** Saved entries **
□ □ □ □ □

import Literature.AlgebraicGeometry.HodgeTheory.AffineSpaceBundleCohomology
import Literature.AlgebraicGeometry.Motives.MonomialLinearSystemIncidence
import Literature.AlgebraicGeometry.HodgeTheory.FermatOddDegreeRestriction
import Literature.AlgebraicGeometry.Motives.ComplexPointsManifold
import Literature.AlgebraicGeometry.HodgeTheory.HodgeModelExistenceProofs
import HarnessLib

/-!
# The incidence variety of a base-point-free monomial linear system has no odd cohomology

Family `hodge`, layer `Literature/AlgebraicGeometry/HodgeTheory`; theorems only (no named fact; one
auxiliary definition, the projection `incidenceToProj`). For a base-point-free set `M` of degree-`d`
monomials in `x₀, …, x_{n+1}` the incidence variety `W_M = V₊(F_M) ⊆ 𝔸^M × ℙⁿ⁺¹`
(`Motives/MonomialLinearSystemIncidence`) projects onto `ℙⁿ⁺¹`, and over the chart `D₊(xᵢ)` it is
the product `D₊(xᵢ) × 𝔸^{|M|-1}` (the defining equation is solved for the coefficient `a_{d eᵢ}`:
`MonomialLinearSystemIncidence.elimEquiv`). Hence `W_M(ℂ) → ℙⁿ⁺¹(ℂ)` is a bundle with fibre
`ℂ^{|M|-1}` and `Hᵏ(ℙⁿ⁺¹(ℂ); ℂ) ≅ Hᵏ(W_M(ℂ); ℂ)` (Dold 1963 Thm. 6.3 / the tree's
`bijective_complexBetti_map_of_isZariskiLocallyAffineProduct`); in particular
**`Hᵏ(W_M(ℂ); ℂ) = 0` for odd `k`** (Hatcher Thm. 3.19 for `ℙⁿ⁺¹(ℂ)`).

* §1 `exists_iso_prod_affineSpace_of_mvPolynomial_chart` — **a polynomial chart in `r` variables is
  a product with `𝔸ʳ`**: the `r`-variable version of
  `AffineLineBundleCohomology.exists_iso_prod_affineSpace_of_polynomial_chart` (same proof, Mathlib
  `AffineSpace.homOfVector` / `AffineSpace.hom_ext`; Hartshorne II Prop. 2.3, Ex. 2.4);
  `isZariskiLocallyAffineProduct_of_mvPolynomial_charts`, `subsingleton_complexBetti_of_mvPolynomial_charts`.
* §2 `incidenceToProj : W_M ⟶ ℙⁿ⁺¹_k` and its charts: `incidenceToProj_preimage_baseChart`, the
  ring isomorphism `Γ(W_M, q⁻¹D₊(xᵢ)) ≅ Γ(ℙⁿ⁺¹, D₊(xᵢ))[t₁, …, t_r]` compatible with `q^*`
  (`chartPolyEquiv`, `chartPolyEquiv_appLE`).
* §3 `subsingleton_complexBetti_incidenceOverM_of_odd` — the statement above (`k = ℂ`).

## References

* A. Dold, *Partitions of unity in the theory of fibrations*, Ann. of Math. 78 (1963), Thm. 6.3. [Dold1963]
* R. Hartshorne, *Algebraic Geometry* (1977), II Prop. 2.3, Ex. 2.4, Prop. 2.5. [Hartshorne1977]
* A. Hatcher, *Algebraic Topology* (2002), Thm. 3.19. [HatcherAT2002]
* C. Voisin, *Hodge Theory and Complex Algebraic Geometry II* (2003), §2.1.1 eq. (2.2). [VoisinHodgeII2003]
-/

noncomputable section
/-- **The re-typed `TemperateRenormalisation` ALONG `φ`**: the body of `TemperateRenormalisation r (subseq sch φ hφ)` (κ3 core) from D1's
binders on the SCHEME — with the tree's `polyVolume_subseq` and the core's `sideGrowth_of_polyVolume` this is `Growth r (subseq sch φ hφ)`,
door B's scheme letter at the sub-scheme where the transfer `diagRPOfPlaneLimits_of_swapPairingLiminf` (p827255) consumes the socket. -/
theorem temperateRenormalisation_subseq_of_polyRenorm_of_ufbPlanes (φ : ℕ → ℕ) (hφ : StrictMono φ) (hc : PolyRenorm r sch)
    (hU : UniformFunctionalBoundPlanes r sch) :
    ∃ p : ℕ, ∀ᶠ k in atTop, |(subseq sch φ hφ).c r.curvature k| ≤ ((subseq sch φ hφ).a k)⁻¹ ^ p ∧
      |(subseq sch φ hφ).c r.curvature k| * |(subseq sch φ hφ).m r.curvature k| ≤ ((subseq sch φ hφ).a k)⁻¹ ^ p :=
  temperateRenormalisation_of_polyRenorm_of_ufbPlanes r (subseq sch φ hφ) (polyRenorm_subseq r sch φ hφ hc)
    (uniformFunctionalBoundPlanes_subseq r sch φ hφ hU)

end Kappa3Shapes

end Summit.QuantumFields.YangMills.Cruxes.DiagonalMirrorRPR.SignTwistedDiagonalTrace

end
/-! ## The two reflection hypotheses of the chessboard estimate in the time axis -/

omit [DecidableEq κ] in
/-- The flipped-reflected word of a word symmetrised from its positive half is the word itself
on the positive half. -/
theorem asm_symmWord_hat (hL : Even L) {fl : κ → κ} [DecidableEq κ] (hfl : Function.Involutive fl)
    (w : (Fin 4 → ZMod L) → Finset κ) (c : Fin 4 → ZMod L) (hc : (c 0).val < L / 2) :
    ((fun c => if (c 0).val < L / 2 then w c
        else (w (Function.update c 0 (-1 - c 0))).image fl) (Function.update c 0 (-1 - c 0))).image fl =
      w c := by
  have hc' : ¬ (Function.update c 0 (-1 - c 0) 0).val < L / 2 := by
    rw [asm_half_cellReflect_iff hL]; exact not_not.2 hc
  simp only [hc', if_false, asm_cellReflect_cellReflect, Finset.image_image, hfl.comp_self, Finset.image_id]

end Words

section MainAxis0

□ □ □ □ □

** What the task asks **
In the records above, some lines may contain the word "from"; copy every one of them.

** Solved problem **
/-- **The re-typed `TemperateRenormalisation` ALONG `φ`**: the body of `TemperateRenormalisation r (subseq sch φ hφ)` (κ3 core) from D1's
/-- The flipped-reflected word of a word symmetrised from its positive half is the word itself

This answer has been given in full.